/-- **Miller's enstrophy inequality on a slab** (Miller 2019, Thm. 1.1 = Thm. 5.2:
`‖u(T)‖²_{Ḣ¹} ≤ ‖u⁰‖²_{Ḣ¹} exp (C_q ∫₀ᵀ ‖λ₂⁺‖^p_{L^q})`, `2/p + 3/q = 2`, `3/2 < q < ∞`; priority
Neustupa–Penel 2001). Let `(u, p)` be a classical solution of the unforced Navier–Stokes system
with viscosity `ν > 0` on the closed slab `[0, T] × ℝ³` in Tao's `L²`-Sobolev class (`u`, `∂ₜu`,
`p` with all `L²` Sobolev norms bounded on `[0, T]`), `3/2 < r < ∞`, `θ = 1 - 3/(2r)`, and
`0 < s ≤ T`. Let `m ≥ 0` be, at every `t ∈ (0, s)` and every `x`, a majorant of the middle
principal strain `λ₂(∇u(t,x))` in the two-frame Courant–Fischer form, with
`A = ∫₀ˢ (∫ m(t,x)^r dx)^{2/(2r-3)} dt < ∞` (lower integrals; `(∫ m^r)^{2/(2r-3)} = ‖m‖^p_{L^r}`,
`p = 2r/(2r-3)`). Then `∫ |∇u(s)|²_F ≤ exp (2 (C(θ) 2^{1/θ} + 1) ν^{1-1/θ} A) ∫ |∇u(0)|²_F`,
`C(θ) = θ (2(1-θ))^{(1-θ)/θ} K^{2(1-θ)/θ}`.
Proof: the balance `IsSmoothSpaceTimeOn.enstrophy_balance`, the slice bound
`integral_sum_inner_fderiv_le_of_momentum_of_midStrain` at every `t ∈ (0, s)` with
`∫ m(t)^r < ∞` (at the other times the Grönwall density is `+∞`, and the production vanishes
when the enstrophy does), and Grönwall's lemma `lintegral_gronwall_le` in `ℝ≥0∞` (no
measurability of `m` is needed). [cite: Miller2019, Thm 1.1 (proof of Thm 5.2)]
[cite: NeustupaPenel2001, Thm 2] -/
theorem miller_enstrophy_le_mul_exp {ν T : ℝ} (hν : 0 < ν) (hT : 0 < T)
    {u : ℝ → EuclideanSpace ℝ (Fin 3) → EuclideanSpace ℝ (Fin 3)}
    {p : ℝ → EuclideanSpace ℝ (Fin 3) → ℝ} (hsol : FluidPDE.IsClassicalNSSolutionOn (Icc 0 T) ν 0 u p)
    (hu : HasBoundedSobolevNormsOn (Icc 0 T) u)
    (hut : HasBoundedSobolevNormsOn (Icc 0 T) (FluidPDE.timeDerivWithin (Icc 0 T) u))
    (hp : ∀ n : ℕ, ∃ C : ℝ≥0, ∀ t ∈ Icc 0 T, ∫⁻ x, ‖iteratedFDeriv ℝ n (p t) x‖ₑ ^ 2 ≤ C)
    {r : ℝ} (hr : 3 / 2 < r) {θ : ℝ} (hθ : θ = 1 - 3 / (2 * r))
    {m : ℝ → EuclideanSpace ℝ (Fin 3) → ℝ} (hm0 : ∀ t x, 0 ≤ m t x)
    {s : ℝ} (hs : s ∈ Ioc 0 T)
    (hmaj : ∀ t ∈ Ioo 0 s, ∀ x, ∃ y z : EuclideanSpace ℝ (Fin 3), ‖y‖ = 1 ∧ ‖z‖ = 1 ∧
      ⟪y, z⟫ = 0 ∧ ∀ α β : ℝ,
        ⟪fderiv ℝ (u t) x (α • y + β • z), α • y + β • z⟫ ≤ m t x * (α ^ 2 + β ^ 2))
    (hA : ∫⁻ t in Ioo 0 s, (∫⁻ x, ENNReal.ofReal (m t x) ^ r) ^ (2 / (2 * r - 3)) ≠ ⊤) :
    ∫⁻ x, ENNReal.ofReal (FluidPDE.frobeniusNormSq (fderiv ℝ (u s) x)) ≤
      ENNReal.ofReal (Real.exp (2 * (θ * (2 * (1 - θ)) ^ ((1 - θ) / θ) *
          (SNormLESNormFDerivOfEqConst (EuclideanSpace ℝ (Fin 3))
            (volume : Measure (EuclideanSpace ℝ (Fin 3))) 2 : ℝ) ^ (2 * (1 - θ) / θ) *
            (2 : ℝ) ^ (1 / θ) + 1) *
          ν ^ (1 - 1 / θ) *
          (∫⁻ t in Ioo 0 s, (∫⁻ x, ENNReal.ofReal (m t x) ^ r) ^ (2 / (2 * r - 3))).toReal)) *
        ∫⁻ x, ENNReal.ofReal (FluidPDE.frobeniusNormSq (fderiv ℝ (u 0) x)) := by
  set e := EuclideanSpace.basisFun (Fin 3) ℝ with he
  set K : ℝ≥0 := SNormLESNormFDerivOfEqConst (EuclideanSpace ℝ (Fin 3))
    (volume : Measure (EuclideanSpace ℝ (Fin 3))) 2 with hK
  set C : ℝ := θ * (2 * (1 - θ)) ^ ((1 - θ) / θ) * (K : ℝ) ^ (2 * (1 - θ) / θ) *
    (2 : ℝ) ^ (1 / θ) with hC
  have hU : UniqueDiffOn ℝ (Icc 0 T) := uniqueDiffOn_Icc hT
  set W : ℝ → EuclideanSpace ℝ (Fin 3) → EuclideanSpace ℝ (Fin 3) :=
    FluidPDE.timeDerivWithin (Icc 0 T) u with hW
  have hWsm : FluidPDE.IsSmoothSpaceTimeOn (Icc 0 T) W := hsol.smooth_velocity.timeDerivWithin hU
  -- the exponents
  have hρ0 : 0 < r := by linarith
  have hθ0 : 0 < θ := by
    rw [hθ, sub_pos, div_lt_one (by positivity)]; linarith
  have hθ1 : θ < 1 := by
    rw [hθ]; linarith [div_pos (zero_lt_three' ℝ) (by positivity : (0 : ℝ) < 2 * r)]
  have hC0 : 0 ≤ C := by
    have : 0 ≤ 1 - θ := by linarith
    positivity
  have he0 : 0 < 2 / (2 * r - 3) := div_pos two_pos (by linarith)
  have hexp : 1 / r * (1 / θ) = 2 / (2 * r - 3) := by
    have h23 : (2 * r - 3) ≠ 0 := by
      have : 0 < 2 * r - 3 := by linarith
      exact this.ne'
    have hθ' : θ = (2 * r - 3) / (2 * r) := by rw [hθ]; field_simp
    rw [hθ']
    field_simp
  -- pointwise bounds on `u` and `Du` over the slab (Sobolev)
  obtain ⟨B₀, hB₀⟩ := linfty_bound_of_hasBoundedSobolevNormsOn_holds
    (fun t ht => (hsol.contDiff_velocity ht).of_le (by norm_cast)) hu
  obtain ⟨B₁, -, hB₁⟩ := exists_forall_norm_fderiv_le_of_hasBoundedSobolevNormsOn
    (fun t ht => (hsol.contDiff_velocity ht).of_le (by norm_cast)) hu
  obtain ⟨C₁, hC₁⟩ := hu 1
  obtain ⟨D₂, hD₂⟩ := hu 2
  obtain ⟨D₃, hD₃⟩ := hu 3
  obtain ⟨E₀, hE₀⟩ := hut 0
  obtain ⟨E₁, hE₁⟩ := hut 1
  obtain ⟨P₀, hP₀⟩ := hp 0
  obtain ⟨P₁, hP₁⟩ := hp 1
  have hzero : ∀ {f : EuclideanSpace ℝ (Fin 3) → EuclideanSpace ℝ (Fin 3)} {C' : ℝ≥0},
      (∫⁻ x, ‖iteratedFDeriv ℝ 0 f x‖ₑ ^ 2 ≤ C') → ∫⁻ x, ‖f x‖ₑ ^ 2 < ⊤ := by
    intro f C' h
    refine lt_of_le_of_lt ((le_of_eq (lintegral_congr fun x => ?_)).trans h) ENNReal.coe_lt_top
    rw [← ofReal_norm, ← ofReal_norm, norm_iteratedFDeriv_zero]
  have hzero' : ∀ {f : EuclideanSpace ℝ (Fin 3) → ℝ} {C' : ℝ≥0},
      (∫⁻ x, ‖iteratedFDeriv ℝ 0 f x‖ₑ ^ 2 ≤ C') → ∫⁻ x, ‖f x‖ₑ ^ 2 < ⊤ := by
    intro f C' h
    refine lt_of_le_of_lt ((le_of_eq (lintegral_congr fun x => ?_)).trans h) ENNReal.coe_lt_top
    rw [← ofReal_norm, ← ofReal_norm, norm_iteratedFDeriv_zero]
  -- the enstrophy balance
  obtain ⟨hΦint, hGcont, hGb⟩ := hsol.smooth_velocity.enstrophy_balance hT hC₁ hE₁
  set Φ : ℝ → ℝ := fun t => ∫ x, 2 * ∑ i, ⟪fderiv ℝ (u t) x (e i), fderiv ℝ (W t) x (e i)⟫ with hΦ
  set G : ℝ → ℝ := fun t => ∫ x, FluidPDE.frobeniusNormSq (fderiv ℝ (u t) x) with hG
  have hG0 : ∀ t, 0 ≤ G t := fun t => integral_nonneg fun x => FluidPDE.frobeniusNormSq_nonneg _
  have hfrob_le : ∀ t ∈ Icc 0 T,
      ∫⁻ x, ENNReal.ofReal (FluidPDE.frobeniusNormSq (fderiv ℝ (u t) x)) ≤ 3 * C₁ := by
    intro t ht
    calc ∫⁻ x, ENNReal.ofReal (FluidPDE.frobeniusNormSq (fderiv ℝ (u t) x))
        ≤ ∫⁻ x, 3 * ‖iteratedFDeriv ℝ 1 (u t) x‖ₑ ^ 2 := lintegral_mono fun x => by
          rw [← ofReal_norm, norm_iteratedFDeriv_one, ofReal_norm]
          exact ofReal_frobeniusNormSq_le_three_mul_enorm_sq _
      _ = 3 * ∫⁻ x, ‖iteratedFDeriv ℝ 1 (u t) x‖ₑ ^ 2 := lintegral_const_mul' _ _ (by norm_num)
      _ ≤ 3 * C₁ := by gcongr; exact hC₁ t ht
  have hfrob_lt : ∀ t ∈ Icc 0 T,
      ∫⁻ x, ENNReal.ofReal (FluidPDE.frobeniusNormSq (fderiv ℝ (u t) x)) < ⊤ := fun t ht =>
    lt_of_le_of_lt (hfrob_le t ht) (ENNReal.mul_lt_top (by norm_num) ENNReal.coe_lt_top)
  have ifrob : ∀ t ∈ Icc 0 T, Integrable (fun x => FluidPDE.frobeniusNormSq (fderiv ℝ (u t) x)) volume :=
    fun t ht => integrable_of_continuous_of_nonneg
      (FluidPDE.continuous_frobeniusNormSq_fderiv (hsol.contDiff_velocity ht) (by simp))
      (fun x => FluidPDE.frobeniusNormSq_nonneg _) (hfrob_lt t ht)
  have hGeq : ∀ t ∈ Icc 0 T, ENNReal.ofReal (G t) =
      ∫⁻ x, ENNReal.ofReal (FluidPDE.frobeniusNormSq (fderiv ℝ (u t) x)) := fun t ht =>
    ofReal_integral_eq_lintegral_ofReal (ifrob t ht)
      (Eventually.of_forall fun x => FluidPDE.frobeniusNormSq_nonneg _)
  -- the weight `A t = ∫ m(t)^r` and `Nq t = ‖m(t)‖_{L^r}^{1/θ}`
  set A : ℝ → ℝ≥0∞ := fun t => ∫⁻ x, ENNReal.ofReal (m t x) ^ r with hAdef
  set Nq : ℝ → ℝ := fun t => ((A t) ^ (1 / r)).toReal ^ (1 / θ) with hNq
  have hNq0 : ∀ t, 0 ≤ Nq t := fun t => Real.rpow_nonneg ENNReal.toReal_nonneg _
  have hNqA : ∀ t, A t ≠ ⊤ → ENNReal.ofReal (Nq t) = (A t) ^ (2 / (2 * r - 3)) := by
    intro t ht
    have h1 : Nq t = ((A t) ^ (2 / (2 * r - 3))).toReal := by
      rw [hNq]
      simp only
      rw [ENNReal.toReal_rpow, ← ENNReal.rpow_mul, hexp]
    rw [h1, ENNReal.ofReal_toReal]
    exact ENNReal.rpow_ne_top_of_nonneg he0.le ht
  set κ : ℝ := 2 * (C + 1) * ν ^ (1 - 1 / θ) with hκ
  have hνp : 0 < ν ^ (1 - 1 / θ) := Real.rpow_pos_of_pos hν _
  have hκ0 : 0 < κ := by positivity
  -- the production bound at interior times with `∫ m(t)^r < ∞`: `Φ t ≤ κ Nq t G t`
  have hslice : ∀ t ∈ Ioo 0 s, A t ≠ ⊤ → Φ t ≤ κ * Nq t * G t := by
    intro t ht hAt
    have htI : t ∈ Icc 0 T := ⟨ht.1.le, ht.2.le.trans hs.2⟩
    have hmom : ∀ x, W t x + FluidPDE.convect (u t) (u t) x = ν • (Δ (u t)) x - gradient (p t) x := by
      intro x
      have h := hsol.momentum t htI x
      simpa [hW] using h
    have hsl := integral_sum_inner_fderiv_le_of_momentum_of_midStrain hν
      (hsol.contDiff_velocity htI)
      ((hWsm.contDiff_slice htI).of_le (by norm_cast))
      ((hsol.contDiff_pressure htI).of_le (by norm_cast)) hmom (hsol.divFree t htI)
      (fun x => hB₀ t htI x) (fun x => hB₁ t htI x) hr hθ (hm0 t) (hmaj t ht) hAt.lt_top
      ((hC₁ t htI).trans_lt ENNReal.coe_lt_top) ((hD₂ t htI).trans_lt ENNReal.coe_lt_top)
      ((hD₃ t htI).trans_lt ENNReal.coe_lt_top)
      (hzero (hE₀ t htI)) ((hE₁ t htI).trans_lt ENNReal.coe_lt_top)
      (hzero' (hP₀ t htI)) ((hP₁ t htI).trans_lt ENNReal.coe_lt_top)
    have h2 : Φ t = 2 * ∫ x, ∑ i, ⟪fderiv ℝ (u t) x (e i), fderiv ℝ (W t) x (e i)⟫ := by
      rw [hΦ]
      exact integral_const_mul _ _
    rw [h2]
    have := mul_le_mul_of_nonneg_left hsl (zero_le_two (α := ℝ))
    refine this.trans ?_
    have hNG : 0 ≤ Nq t * G t := mul_nonneg (hNq0 t) (hG0 t)
    have hid : 2 * ((θ * (2 * (1 - θ)) ^ ((1 - θ) / θ) * (K : ℝ) ^ (2 * (1 - θ) / θ) *
        (2 : ℝ) ^ (1 / θ)) * ν ^ (1 - 1 / θ) *
        ((∫⁻ x, ENNReal.ofReal (m t x) ^ r) ^ (1 / r)).toReal ^ (1 / θ) *
        ∫ x, FluidPDE.frobeniusNormSq (fderiv ℝ (u t) x)) =
        2 * C * ν ^ (1 - 1 / θ) * (Nq t * G t) := by
      simp only [hC, hNq, hG, hAdef]
      ring
    rw [hid]
    have hmono : 2 * C * ν ^ (1 - 1 / θ) * (Nq t * G t) ≤
        2 * (C + 1) * ν ^ (1 - 1 / θ) * (Nq t * G t) := by
      have : 0 ≤ ν ^ (1 - 1 / θ) * (Nq t * G t) := mul_nonneg hνp.le hNG
      nlinarith
    calc 2 * C * ν ^ (1 - 1 / θ) * (Nq t * G t)
        ≤ 2 * (C + 1) * ν ^ (1 - 1 / θ) * (Nq t * G t) := hmono
      _ = κ * Nq t * G t := by rw [hκ]; ring
  -- at a time of zero enstrophy the production vanishes
  have hbad : ∀ τ ∈ Icc 0 T, G τ = 0 → Φ τ = 0 := by
    intro τ hτ hGz
    have hcu : Continuous fun x => FluidPDE.frobeniusNormSq (fderiv ℝ (u τ) x) :=
      FluidPDE.continuous_frobeniusNormSq_fderiv (hsol.contDiff_velocity hτ) (by simp)
    have hae := (integral_eq_zero_iff_of_nonneg (fun x => FluidPDE.frobeniusNormSq_nonneg _)
      (ifrob τ hτ)).1 hGz
    have h0 : (fun x => FluidPDE.frobeniusNormSq (fderiv ℝ (u τ) x)) = 0 :=
      (Continuous.ae_eq_iff_eq volume hcu continuous_zero).1 hae
    have hD0 : ∀ x, fderiv ℝ (u τ) x = 0 := fun x =>
      (frobeniusNormSq_eq_zero_iff _).1 (by simpa using congrFun h0 x)
    rw [hΦ]
    simp [hD0]
  -- Grönwall in `ℝ≥0∞`
  set φE : ℝ → ℝ≥0∞ := fun t => ENNReal.ofReal (G t) with hφE
  set aE : ℝ → ℝ≥0∞ := fun t => ENNReal.ofReal κ * (A t) ^ (2 / (2 * r - 3)) with haE
  have hM : ∀ t ∈ Icc 0 s, φE t ≤ 3 * C₁ := fun t ht => by
    rw [hφE]; simp only; rw [hGeq t ⟨ht.1, ht.2.trans hs.2⟩]
    exact hfrob_le t ⟨ht.1, ht.2.trans hs.2⟩
  have haS : ∫⁻ t in Ioo 0 s, aE t ≠ ⊤ := by
    rw [haE]; simp only
    rw [lintegral_const_mul' _ _ ENNReal.ofReal_ne_top]
    exact ENNReal.mul_ne_top ENNReal.ofReal_ne_top hA
  -- the pointwise comparison `ofReal (Φ τ) ≤ aE τ * φE τ` at every `τ ∈ (0, s)`
  have hcmp : ∀ τ ∈ Ioo 0 s, ENNReal.ofReal (Φ τ) ≤ aE τ * φE τ := by
    intro τ hτs
    have hτT : τ ∈ Icc 0 T := ⟨hτs.1.le, hτs.2.le.trans hs.2⟩
    by_cases hAt : A τ = ⊤
    · by_cases hGz : G τ = 0
      · rw [hbad τ hτT hGz, ENNReal.ofReal_zero]; exact bot_le
      · have hGpos : 0 < G τ := lt_of_le_of_ne (hG0 τ) (Ne.symm hGz)
        have hκE : ENNReal.ofReal κ ≠ 0 := by
          rw [Ne, ENNReal.ofReal_eq_zero, not_le]; exact hκ0
        have h1 : aE τ = ⊤ := by
          rw [haE]; simp only; rw [hAt, ENNReal.top_rpow_of_pos he0, ENNReal.mul_top hκE]
        have h2 : φE τ ≠ 0 := by
          rw [hφE]; simp only; rw [Ne, ENNReal.ofReal_eq_zero, not_le]; exact hGpos
        rw [h1, ENNReal.top_mul h2]; exact le_top
    · calc ENNReal.ofReal (Φ τ) ≤ ENNReal.ofReal (κ * Nq τ * G τ) :=
            ENNReal.ofReal_le_ofReal (hslice τ hτs hAt)
        _ = aE τ * φE τ := by
            rw [haE, hφE]; simp only
            rw [ENNReal.ofReal_mul (mul_nonneg hκ0.le (hNq0 τ)), ENNReal.ofReal_mul hκ0.le,
              hNqA τ hAt]
  have hineq : ∀ t ∈ Icc 0 s, φE t ≤ φE 0 + ∫⁻ τ in Ioo 0 t, aE τ * φE τ := by
    intro t ht
    rcases eq_or_lt_of_le ht.1 with h0 | ht0
    · rw [← h0]; simp
    have htT : t ∈ Ioc 0 T := ⟨ht0, ht.2.trans hs.2⟩
    -- `ofReal (∫ Φ) ≤ ∫⁻ ofReal Φ ≤ ∫⁻ a φ`
    have hΦt : IntegrableOn Φ (Ioo 0 t) volume := hΦint.mono_set (Ioo_subset_Ioo le_rfl htT.2)
    have h1 : ENNReal.ofReal (∫ τ in Ioo 0 t, Φ τ) ≤ ∫⁻ τ in Ioo 0 t, ENNReal.ofReal (Φ τ) := by
      calc ENNReal.ofReal (∫ τ in Ioo 0 t, Φ τ) ≤ ENNReal.ofReal (∫ τ in Ioo 0 t, max (Φ τ) 0) :=
            ENNReal.ofReal_le_ofReal (integral_mono hΦt hΦt.pos_part fun τ => le_max_left _ _)
        _ = ∫⁻ τ in Ioo 0 t, ENNReal.ofReal (max (Φ τ) 0) :=
            ofReal_integral_eq_lintegral_ofReal hΦt.pos_part (Eventually.of_forall fun τ => le_max_right _ _)
        _ = ∫⁻ τ in Ioo 0 t, ENNReal.ofReal (Φ τ) := lintegral_congr fun τ => by
            rcases le_total (Φ τ) 0 with h | h
            · rw [max_eq_right h, ENNReal.ofReal_zero, ENNReal.ofReal_of_nonpos h]
            · rw [max_eq_left h]
    have h2 : ∫⁻ τ in Ioo 0 t, ENNReal.ofReal (Φ τ) ≤ ∫⁻ τ in Ioo 0 t, aE τ * φE τ := by
      refine lintegral_mono_ae ((ae_restrict_iff' measurableSet_Ioo).2 (Eventually.of_forall ?_))
      intro τ hτt
      exact hcmp τ ⟨hτt.1, hτt.2.trans_le ht.2⟩
    calc φE t = ENNReal.ofReal (G 0 + ∫ τ in (0 : ℝ)..t, Φ τ) := by
          rw [hφE]; simp only; congr 1; exact hGb t htT
      _ ≤ ENNReal.ofReal (G 0) + ENNReal.ofReal (∫ τ in (0 : ℝ)..t, Φ τ) := ENNReal.ofReal_add_le
      _ = φE 0 + ENNReal.ofReal (∫ τ in Ioo 0 t, Φ τ) := by
          rw [intervalIntegral.integral_of_le ht.1, integral_Ioc_eq_integral_Ioo]
      _ ≤ φE 0 + ∫⁻ τ in Ioo 0 t, aE τ * φE τ := by gcongr; exact h1.trans h2
  have hgron := lintegral_gronwall_le (S := s) ENNReal.ofReal_ne_top
    (ENNReal.mul_ne_top (by norm_num) ENNReal.coe_ne_top) hM haS hineq s ⟨hs.1.le, le_rfl⟩
  -- unpack
  have hint_a : (∫⁻ τ in Ioo 0 s, aE τ).toReal =
      κ * (∫⁻ t in Ioo 0 s, (A t) ^ (2 / (2 * r - 3))).toReal := by
    rw [haE]; simp only
    rw [lintegral_const_mul' _ _ ENNReal.ofReal_ne_top, ENNReal.toReal_mul, ENNReal.toReal_ofReal hκ0.le]
  rw [hint_a] at hgron
  rw [← hGeq s ⟨hs.1.le, hs.2⟩, ← hGeq 0 ⟨le_rfl, hT.le⟩, mul_comm]
  convert hgron using 3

**Assignment**
Within the entries, find all lines that contain "slab" and copy each one.

**Answer for this exercise**
/-- **Miller's enstrophy inequality on a slab** (Miller 2019, Thm. 1.1 = Thm. 5.2:
with viscosity `ν > 0` on the closed slab `[0, T] × ℝ³` in Tao's `L²`-Sobolev class (`u`, `∂ₜu`,
  -- pointwise bounds on `u` and `Du` over the slab (Sobolev)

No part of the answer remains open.